Hotmail stats are low but not groovy:
- no messages accepted.
- no messages rejected because they came from non-Hotmail email addresses.
- 10 messages sent to our spamtraps.
- 1 message refused because its sender address had already hit our spamtraps.
- 1 message refused due to its origin IP address being part of Gilat-Satcom.
Meanwhile Yahoo continues to slap us with the spam trout, although I have yet to write a script to generate numbers for how badly.
The last set of numbers:
| what | # this week | (distinct IPs) | # last week | (distinct IPs) |
Bad HELOs |
288 | 69 | 462 | 64 |
| Bad bounces | 27 | 23 | 18 | 16 |
Once again there were several bounces to our friend the 38-digit
hex string, plus to a number of real (ex) usernames, plus random
ones. The new pattern this week is bounces to all-digit usernames
of various lengths, ranging from 03 to 41291175.
2006-06-03
The fundamental problem of spam
Recently, yet another article on the death of email ran in the Register, 'The time has come to ditch email' (which I saw due to a Slashdot article). As usual, it advocates replacing SMTP email with something that is more 'secure', whatever exactly this means.
Unfortunately, this misses the fundamental problem of spam:
You want to get email from strangers, but only good strangers.
Telling good strangers from bad strangers is a hard problem, to put it one way. There is no indication that computers are going to be any good at it any time soon, and certainly current technology is not up to the job.
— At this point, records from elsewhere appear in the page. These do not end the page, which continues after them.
/-- A non-zero polynomial does not vanish identically on the torus `(ℂ ∖ {0})^σ` (apply
`MvPolynomial.funext` to `(Π_i z_i) · p`). [folklore] -/
private theorem exists_eval_ne_zero_forall_ne_zero {p : MvPolynomial σ ℂ} (hp : p ≠ 0) :
    ∃ u : σ → ℂ, (∀ i, u i ≠ 0) ∧ eval u p ≠ 0 := by
  have hq : (∏ i, X i : MvPolynomial σ ℂ) * p ≠ 0 :=
    mul_ne_zero (Finset.prod_ne_zero_iff.2 fun i _ => X_ne_zero i) hp
  obtain ⟨u, hu⟩ : ∃ u : σ → ℂ, eval u ((∏ i, X i : MvPolynomial σ ℂ) * p) ≠ 0 := by
    by_contra h
    push Not at h
    exact hq (MvPolynomial.funext fun u => by rw [h u, map_zero])
  rw [map_mul, map_prod] at hu
  simp only [eval_X] at hu
  exact ⟨u, fun i hi => hu (by rw [Finset.prod_eq_zero (Finset.mem_univ i) hi, zero_mul]),
    right_ne_zero_of_mul hu⟩

/-- A polynomial vanishing on a neighbourhood of a point of `ℂ^σ` is zero (`MvPolynomial.funext_set` on a
box of small discs). [folklore] -/
private theorem eq_zero_of_eventually_eval_eq_zero {p : MvPolynomial σ ℂ} {u₀ : σ → ℂ}
    (h : ∀ᶠ u in 𝓝 u₀, eval u p = 0) : p = 0 := by
  obtain ⟨ε, hε, hball⟩ := Metric.eventually_nhds_iff.1 h
  refine MvPolynomial.funext_set (fun i => Metric.ball (u₀ i) ε) (fun i => ?_) fun u hu => ?_
  · have himage : (fun t : ℝ => u₀ i + (t : ℂ)) '' Set.Ioo (0 : ℝ) ε ⊆ Metric.ball (u₀ i) ε := by
      rintro _ ⟨t, ⟨ht0, htε⟩, rfl⟩
      rw [Metric.mem_ball, dist_eq_norm, add_sub_cancel_left, Complex.norm_real, Real.norm_of_nonneg ht0.le]
      exact htε
    refine Set.Infinite.mono himage ((Set.Ioo_infinite hε).image ?_)
    intro a _ b _ hab
    exact_mod_cast add_left_cancel hab
  · rw [map_zero]
    exact hball ((dist_pi_lt_iff hε).2 fun i => hu i (Set.mem_univ i))

end Tools

/-! ## §2 Weights and the combinatorial step -/

section Weights

variable [Fintype σ]

/-- The weight `⟨α,β⟩ = Σ_i β_i α_i` of an exponent vector `α` for `β ∈ ℕⁿ`: the `t`-degree of the monomial
`z^α` under the substitution `z_i = λ_i t^{β_i}`. [cite: BorceaBranden2009, §6.1 proof of Lemma 6.1 (the
polynomial `F(λ,β;t) = K f(λ_1 t^{β_1},…,λ_n t^{β_n})`)] -/
def expWeight (β : σ → ℕ) (α : σ →₀ ℕ) : ℕ := ∑ i, β i * α i

/-- For the weight `β = 𝟙`, `⟨α,𝟙⟩ = |α|`. [cite: BorceaBranden2009, §6.1 proof of Lemma 6.1] -/
theorem expWeight_one (α : σ →₀ ℕ) : expWeight (fun _ => 1) α = ∑ i, α i := by
  simp [expWeight]

/-- **The combinatorial step.** If for every weight vector `β` with positive entries the weight `⟨·,β⟩` has at
most one maximiser on the finite non-empty set `S ⊆ ℕⁿ`, then `S` has a greatest element (in particular a
unique maximal element). [cite: BorceaBranden2009, §6.1 proof of Lemma 6.1 ("since there is no unique maximal
element of `supp(f)` there exists `β ∈ ℕⁿ` such that `𝒜(β)` contains polynomials of different degrees")] -/
theorem exists_greatest_of_weight_maximizers_subsingleton [DecidableEq σ] {S : Finset (σ →₀ ℕ)}
    (hS : S.Nonempty)
    (h : ∀ β : σ → ℕ, (∀ i, 0 < β i) → ∀ a ∈ S, ∀ b ∈ S,
      (∀ c ∈ S, expWeight β c ≤ expWeight β a) → (∀ c ∈ S, expWeight β c ≤ expWeight β b) → a = b) :
    ∃ γ ∈ S, ∀ α ∈ S, α ≤ γ := by
  set w1 : (σ →₀ ℕ) → ℕ := expWeight fun _ => 1 with hw1
  obtain ⟨γ, hγ, hmax⟩ := Finset.exists_max_image S w1 hS
  refine ⟨γ, hγ, fun α hα => ?_⟩
  by_contra hle
  obtain ⟨j, hj⟩ : ∃ j, γ j < α j := by
    by_contra hall
    push Not at hall
    exact hle (Finsupp.le_def.2 hall)
  set Sj := S.filter fun c => γ j < c j with hSj
  have hSj_ne : Sj.Nonempty := ⟨α, Finset.mem_filter.2 ⟨hα, hj⟩⟩
  obtain ⟨a, ha, hmin⟩ :=
    Finset.exists_min_image Sj (fun c => ((w1 γ : ℚ) - w1 c) / ((c j : ℚ) - γ j)) hSj_ne
  obtain ⟨haS, haj⟩ := Finset.mem_filter.1 ha
  set p : ℕ := w1 γ - w1 a with hp
  set q : ℕ := a j - γ j with hq
  have hpw : w1 a + p = w1 γ := Nat.add_sub_cancel' (hmax a haS)
  have hqj : γ j + q = a j := Nat.add_sub_cancel' haj.le
  have hq0 : 0 < q := by omega
  set β : σ → ℕ := fun i => if i = j then q + p else q with hβ
  have hβpos : ∀ i, 0 < β i := fun i => by
    simp only [hβ]
    split_ifs <;> omega
  have hwβ : ∀ c : σ →₀ ℕ, expWeight β c = q * w1 c + p * c j := fun c => by
    simp only [expWeight, hβ, hw1, one_mul]
    have key : ∀ i, (if i = j then q + p else q) * c i = q * c i + (if i = j then p * c i else 0) :=
      fun i => by split_ifs <;> ring
    simp_rw [key, Finset.sum_add_distrib, Finset.sum_ite_eq', Finset.mem_univ, if_true, Finset.mul_sum]
  -- `γ` maximises the weight `β` …
  have hmaxγ : ∀ c ∈ S, expWeight β c ≤ expWeight β γ := by
    intro c hc
    rw [hwβ, hwβ]
    have hcw : w1 c ≤ w1 γ := hmax c hc
    by_cases hcj : γ j < c j
    · have hmc := hmin c (Finset.mem_filter.2 ⟨hc, hcj⟩)
      rw [div_le_div_iff₀ (sub_pos.2 (by exact_mod_cast haj)) (sub_pos.2 (by exact_mod_cast hcj))]
        at hmc
      have e1 : ((w1 γ : ℚ) - w1 a) = p := by rw [← hpw]; push_cast; ring
      have e2 : ((a j : ℚ) - γ j) = q := by rw [← hqj]; push_cast; ring
      rw [e1, e2] at hmc
      have key : (q : ℚ) * w1 c + p * c j ≤ q * w1 γ + p * γ j := by linarith
      exact_mod_cast key
    · push Not at hcj
      nlinarith [Nat.mul_le_mul_left q hcw, Nat.mul_le_mul_left p hcj]
  -- … and so does `a ≠ γ`
  have hmaxa : ∀ c ∈ S, expWeight β c ≤ expWeight β a := by
    have heq : expWeight β a = expWeight β γ := by
      rw [hwβ, hwβ, ← hpw, ← hqj]
      ring
    intro c hc
    rw [heq]
    exact hmaxγ c hc
  have hγa := h β hβpos γ hγ a haS hmaxγ hmaxa
  rw [hγa] at haj
  exact lt_irrefl _ haj

/-- **The initial form** `in_β(f) = Σ_{⟨α,β⟩ = M} a(α) z^α` (for `M` the top weight: the leading coefficient in
`t` of `f(t^{β_1} u_1,…,t^{β_n} u_n)`, as a polynomial in `u`). [cite: BorceaBranden2009, §6.1 proof of Lemma 6.1
(the degree of `F(λ,β;t)` and the normalising constant `K(λ,β)`)] -/
def initialForm (β : σ → ℕ) (M : ℕ) (f : MvPolynomial σ ℂ) : MvPolynomial σ ℂ :=
  ∑ α ∈ f.support with expWeight β α = M, monomial α (coeff α f)

/-- Coefficients of the initial form. [cite: BorceaBranden2009, §6.1 proof of Lemma 6.1] -/
theorem coeff_initialForm [DecidableEq σ] (β : σ → ℕ) (M : ℕ) (f : MvPolynomial σ ℂ) (α : σ →₀ ℕ) :
    coeff α (initialForm β M f) = if expWeight β α = M then coeff α f else 0 := by
  rw [initialForm, coeff_sum]
  split_ifs with h
  · by_cases hα : α ∈ f.support
    · rw [Finset.sum_eq_single_of_mem α (Finset.mem_filter.2 ⟨hα, h⟩)
        (fun b _ hne => by rw [coeff_monomial, if_neg hne]), coeff_monomial, if_pos rfl]
    · rw [notMem_support_iff.1 hα]
      exact Finset.sum_eq_zero fun b hb => by
        rw [coeff_monomial]
        exact if_neg fun hba => hα (by rw [← hba]; exact (Finset.mem_filter.1 hb).1)
  · exact Finset.sum_eq_zero fun b hb => by
      rw [coeff_monomial]
      exact if_neg fun hba => h (by rw [← hba]; exact (Finset.mem_filter.1 hb).2)

/-- **Weighted homogeneity of the initial form**: `in_β(f)(s^{β_1}u_1,…,s^{β_n}u_n) = s^M in_β(f)(u)`.
[cite: BorceaBranden2009, §6.1 proof of Lemma 6.1 (the substitution `z_i = λ_i t^{β_i}`)] -/
theorem eval_smul_initialForm (β : σ → ℕ) (M : ℕ) (f : MvPolynomial σ ℂ) (s : ℂ) (u : σ → ℂ) :
    eval (fun i => s ^ β i * u i) (initialForm β M f) = s ^ M * eval u (initialForm β M f) := by
  simp only [initialForm, map_sum, eval_monomial, Finset.mul_sum]
  refine Finset.sum_congr rfl fun α hα => ?_
  have hM : ∑ i, β i * α i = M := (Finset.mem_filter.1 hα).2
  rw [Finsupp.prod_fintype _ _ fun i => pow_zero _, Finsupp.prod_fintype _ _ fun i => pow_zero _]
  simp_rw [mul_pow, ← pow_mul]
  rw [Finset.prod_mul_distrib, Finset.prod_pow_eq_pow_sum, hM]
  ring

end Weights

/-! ## §3 The algebraic step: a zero on the torus -/

section TorusZero

variable [Fintype σ] [DecidableEq σ]

/-- `Π_i (u with u_j := t)_i^{α_i} = t^{α_j} Π_{i ≠ j} u_i^{α_i}`. [folklore] -/
private theorem prod_update_pow (u : σ → ℂ) (j : σ) (t : ℂ) (α : σ →₀ ℕ) :
    ∏ i, Function.update u j t i ^ α i = t ^ α j * ∏ i ∈ univ.erase j, u i ^ α i := by
  rw [← Finset.mul_prod_erase univ _ (mem_univ j)]
  simp only [Function.update_self]
  congr 1
  exact Finset.prod_congr rfl fun i hi => by rw [Function.update_of_ne (Finset.ne_of_mem_erase hi)]

/-- `Π_i u_i^{(α with α_j erased)_i} = Π_{i ≠ j} u_i^{α_i}`. [folklore] -/
private theorem prod_pow_erase (u : σ → ℂ) (j : σ) (α : σ →₀ ℕ) :
    ∏ i, u i ^ (Finsupp.erase j α) i = ∏ i ∈ univ.erase j, u i ^ α i := by
  rw [← Finset.mul_prod_erase univ _ (mem_univ j)]
  simp only [Finsupp.erase_same, pow_zero, one_mul]
  exact Finset.prod_congr rfl fun i hi => by rw [Finsupp.erase_ne (Finset.ne_of_mem_erase hi)]

/-- The coefficient of `z_j^k` in `h`, as a polynomial in the remaining variables. [cite: BorceaBranden2009,
§6.1 proof of Lemma 6.1 (specialising all variables but one)] -/
def sliceCoeff (h : MvPolynomial σ ℂ) (j : σ) (k : ℕ) : MvPolynomial σ ℂ :=
  ∑ α ∈ h.support with α j = k, monomial (α.erase j) (coeff α h)

/-- `h(u_1,…,u_{j-1}, t, u_{j+1},…)` as a univariate polynomial in `t`. [cite: BorceaBranden2009, §6.1 proof
of Lemma 6.1 (univariate specialisations of `f`)] -/
def coordPoly (h : MvPolynomial σ ℂ) (j : σ) (u : σ → ℂ) : Polynomial ℂ :=
  ∑ α ∈ h.support, Polynomial.monomial (α j) (coeff α h * ∏ i ∈ univ.erase j, u i ^ α i)

/-- `coordPoly h j u (t) = h(u with u_j := t)`. [cite: BorceaBranden2009, §6.1 proof of Lemma 6.1] -/
theorem eval_coordPoly (h : MvPolynomial σ ℂ) (j : σ) (u : σ → ℂ) (t : ℂ) :
    (coordPoly h j u).eval t = eval (Function.update u j t) h := by
  rw [coordPoly, Polynomial.eval_finsetSum, eval_eq']
  refine Finset.sum_congr rfl fun α _ => ?_
  rw [Polynomial.eval_monomial, prod_update_pow]
  ring

/-- The coefficients of `coordPoly h j u` are the values `sliceCoeff h j k (u)`. [cite: BorceaBranden2009,
§6.1 proof of Lemma 6.1] -/
theorem coeff_coordPoly (h : MvPolynomial σ ℂ) (j : σ) (u : σ → ℂ) (k : ℕ) :
    (coordPoly h j u).coeff k = eval u (sliceCoeff h j k) := by
  rw [coordPoly, Polynomial.finsetSum_coeff, sliceCoeff, map_sum, Finset.sum_filter]
  refine Finset.sum_congr rfl fun α _ => ?_
  rw [Polynomial.coeff_monomial, eval_monomial, Finsupp.prod_fintype _ _ fun i => pow_zero _]
  by_cases hk : α j = k
  · rw [if_pos hk, if_pos hk, prod_pow_erase]
  · rw [if_neg hk, if_neg hk]

omit [Fintype σ] in
/-- `sliceCoeff h j (α_j)` has the coefficient `a(α)` at `α` with its `j`-th entry erased.
[cite: BorceaBranden2009, §6.1 proof of Lemma 6.1] -/
theorem coeff_erase_sliceCoeff (h : MvPolynomial σ ℂ) (j : σ) {α : σ →₀ ℕ} (hα : α ∈ h.support) :
    coeff (α.erase j) (sliceCoeff h j (α j)) = coeff α h := by
  have hmem : α ∈ h.support.filter (fun b => b j = α j) := Finset.mem_filter.2 ⟨hα, rfl⟩
  rw [sliceCoeff, coeff_sum, Finset.sum_eq_single_of_mem α hmem]
  · rw [coeff_monomial, if_pos rfl]
  · intro b hb hne
    rw [coeff_monomial]
    refine if_neg fun heq => hne ?_
    rw [← Finsupp.erase_add_single j b, ← Finsupp.erase_add_single j α, heq, (Finset.mem_filter.1 hb).2]

omit [Fintype σ] in
/-- `sliceCoeff h j (α_j) ≠ 0` for `α ∈ supp(h)`. [cite: BorceaBranden2009, §6.1 proof of Lemma 6.1] -/
theorem sliceCoeff_ne_zero (h : MvPolynomial σ ℂ) (j : σ) {α : σ →₀ ℕ} (hα : α ∈ h.support) :
    sliceCoeff h j (α j) ≠ 0 := fun h0 => by
  have key := coeff_erase_sliceCoeff h j hα
  rw [h0, coeff_zero] at key
  exact (mem_support_iff.1 hα) key.symm

/-- **The algebraic step**: a polynomial with two distinct exponent vectors in its support vanishes at a point
all of whose coordinates are non-zero. [cite: BorceaBranden2009, §6.1 proof of Lemma 6.1 ("there exists
`β ∈ ℕⁿ` such that `𝒜(β)` contains polynomials of different degrees")] -/
theorem exists_torus_zero {h : MvPolynomial σ ℂ} {α₁ α₂ : σ →₀ ℕ} (h₁ : α₁ ∈ h.support)
    (h₂ : α₂ ∈ h.support) (hne : α₁ ≠ α₂) : ∃ u : σ → ℂ, (∀ i, u i ≠ 0) ∧ eval u h = 0 := by
  obtain ⟨j, hj⟩ : ∃ j, α₁ j ≠ α₂ j := by
    by_contra hall
    push Not at hall
    exact hne (Finsupp.ext hall)
  obtain ⟨u, hu0, hu⟩ := exists_eval_ne_zero_forall_ne_zero
    (mul_ne_zero (sliceCoeff_ne_zero h j h₁) (sliceCoeff_ne_zero h j h₂))
  rw [map_mul] at hu
  have hc₁ : (coordPoly h j u).coeff (α₁ j) ≠ 0 := by
    rw [coeff_coordPoly]
    exact left_ne_zero_of_mul hu
  have hc₂ : (coordPoly h j u).coeff (α₂ j) ≠ 0 := by
    rw [coeff_coordPoly]
    exact right_ne_zero_of_mul hu
  obtain ⟨ρ, hρ0, hρ⟩ := exists_isRoot_ne_zero hc₁ hc₂ hj
  refine ⟨Function.update u j ρ, fun i => ?_, by rw [← eval_coordPoly]; exact hρ⟩
  by_cases hi : i = j
  · subst hi
    rwa [Function.update_self]
  · rw [Function.update_of_ne hi]
    exact hu0 i

end TorusZero

/-! ## §4 The analytic step: no zero escapes to infinity (Hurwitz) -/

section Hurwitz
Magic new security technology for a new email protocol would have to be very magic to solve the problem, and so far no one has even come close. Worse, a great many people (including the author of the piece in the Register) seem completely oblivious to the issue.
Indeed, today's antispam technology has false positives and false negatives precisely because it has to use heuristics like 'did a copy get emailed to a lot of other people' or 'does it have bad phrases' as a proxy for the real question.
(If you think that assigning people identities on the Internet will solve this problem, please see TwoSidesOfIdentity.)
(This idea isn't original to me; I think I picked it up in Usenet's news.admin.net-abuse.email.)